肘関節は完全伸展の0度ではなく、軽く屈曲した位置が機能的です。足関節は足底と下腿が直角になる中間位、つまり背屈・底屈0度を保つことが重要で、表現としては足関節90度と覚えることもありますが、この選択肢では「屈曲90度」とあり、良肢位の表現として最も適切ではありません。

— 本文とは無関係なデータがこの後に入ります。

import Summits.HubbardSuperconductivity.HubbardSuperconductivity.Theorems.AnisotropyChordTransferFibre3FinXC2Eval
import Summits.HubbardSuperconductivity.HubbardSuperconductivity.Theorems.AnisotropyChordTransferFibre3FinXC2P20d
import Summits.HubbardSuperconductivity.HubbardSuperconductivity.Theorems.AnisotropyChordTransferFibre3FinXC2P20e

/-!
# Route `AnisotropyChord` / H0 rotor rung: FIN XBC2 combined (rows `N₁` + C) certificate at `L = 20` — cell facts, part `d`

Kernel facts `xbcCellAny2 20 (49/50) 20 la lb (c, bn) = true` (evaluator `…FinXC2Eval` on `…FinXB2Eval`, point wedges rewritten to certified literal tables `…FinXC2P20*`) for 1 λ-cell(s)
(`…FinXC2Eval.xbcCheck2`; cell design: g5 `xbc_design.py` (≤ 2.5 % cells, b = bn/20 ≥ 1.04·b_cell), mirrors `xb_mirror.py`/`xc_mirror.py`); assembled in `…FinXC2Twenty`.
Prover seat `hubbard-h0-rotor-p3` g6; helper for piece A = stmt-HubbardSuperconductivity-23918 of rung 19089 (`--supports`, helper class).
WHAT THIS IS NOT: nothing here proves superconductivity in the Hubbard model (rotor TARGET as worded stays FALSE, g15 verdict); kernel facts for the FIN certificate of TWO hypotheses (rows `N₁`, C) of ONE conditional reduction.  Tree imports only; no sorry, no new axioms.
-/

set_option linter.dupNamespace false

namespace Summit.HubbardSuperconductivity.HubbardSuperconductivity.Theorems.AnisotropyChord.Transfer.Fibre3

namespace FinXB

set_option maxHeartbeats 4000000 in
/-- kernel fact: cell 18 at `L = 20` (certified, (c, bn) = ((11/20 : ℚ), 12)). [folklore] -/
theorem xbc2c20_18 : xbcCellAny2 20 (49/50 : ℚ) 20 210956970242896 215077223567953 ((11/20 : ℚ), (12 : ℕ)) = true := by
  unfold xbcCellAny2
  rw [twc20_3_eq, twc20_4_eq]
  decide +kernel

end FinXB

end Summit.HubbardSuperconductivity.HubbardSuperconductivity.Theorems.AnisotropyChord.Transfer.Fibre3
import Summits.HubbardSuperconductivity.HubbardSuperconductivity.Theorems.AnisotropyChordTransferFibre3FinXB2Eval
import Summits.HubbardSuperconductivity.HubbardSuperconductivity.Theorems.AnisotropyChordTransferFibre3FinXB2P45a
import Summits.HubbardSuperconductivity.HubbardSuperconductivity.Theorems.AnisotropyChordTransferFibre3FinXB2P45b

/-!
# Route `AnisotropyChord` / H0 rotor rung: FIN XB2 row-`N₁` certificate at `L = 45` — cell facts, part `a`

Kernel facts `xbCellAny2 45 (49/50) la lb c = true` (evaluator `…FinXB2Eval`, point wedges rewritten to the certified literal tables of `…FinXB2P45*`) for 1 λ-cell(s) of the per-`L` cover
(`…FinXB2Cover.xbCheck2`; cell design: p3 g6 scratch `xb_design2.py`, float mirror `xb_mirror.py` (g5)); assembled in `…FinXB2FortyFive`.
Prover seat `hubbard-h0-rotor-p3` g6; helper for piece A = stmt-HubbardSuperconductivity-23918 of rung 19089 (`--supports`, helper class).
WHAT THIS IS NOT: nothing here proves superconductivity in the Hubbard model (rotor TARGET as worded stays FALSE, g15 verdict); kernel facts for the FIN certificate of ONE hypothesis (row `N₁`) of ONE conditional reduction.  Tree imports only; no sorry, no new axioms.
-/

set_option linter.dupNamespace false

namespace Summit.HubbardSuperconductivity.HubbardSuperconductivity.Theorems.AnisotropyChord.Transfer.Fibre3

namespace FinXB

set_option maxHeartbeats 4000000 in
/-- kernel fact: cell 17 at `L = 45` (certified, c = (2/5 : ℚ)). [folklore] -/
theorem xb2c45_17 : xbCellAny2 45 (49/50 : ℚ) 39644212350432 45714732366592 (2/5 : ℚ) = true := by
  unfold xbCellAny2
  rw [tw45_0_eq, tw45_1_eq]
  decide +kernel

end FinXB

end Summit.HubbardSuperconductivity.HubbardSuperconductivity.Theorems.AnisotropyChord.Transfer.Fibre3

肩関節の良肢位は、外転や軽度屈曲などを組み合わせて考えます。外旋10~30度だけで良肢位として示す組合せとしては適切ではありません。
安全管理上のポイント
良肢位保持では、枕やクッションを使用し、圧迫、しびれ、皮膚発赤、関節痛がないかを観察します。無理な肢位は疼痛や神経障害につながります。
選択肢の確認
1.肩関節 外旋10~30度
誤り。
肩関節の良肢位は、外転や軽度屈曲などを含めて保持します。外旋10~30度だけを示すこの組合せは、良肢位として最も適切ではありません。
2.肘関節 屈曲0度
誤り。
肘関節の屈曲0度は完全伸展位です。日常生活動作を考えると、肘関節は軽度屈曲位のほうが機能的です。
3.股関節 外転10度
正しい。
股関節の良肢位では、軽度外転位が用いられます。股関節外転10度は良肢位として適切な組合せです。
4.足関節 屈曲90度
誤り。
足関節は下腿と足底が直角になる中間位を保つことが重要ですが、「屈曲90度」という表現は良肢位の組合せとして適切ではありません。尖足予防では足関節を直角に保つことを意識します。
覚えるポイント
- 良肢位は、拘縮が起きても機能障害を少なくする肢位である。
- 股関節は軽度外転位を保つ。
- 長期臥床では、拘縮、褥瘡、神経圧迫を予防する。
- 足関節は尖足予防のため直角位を意識する。
- 体位保持では、皮膚色、痛み、しびれ、圧迫を観察する。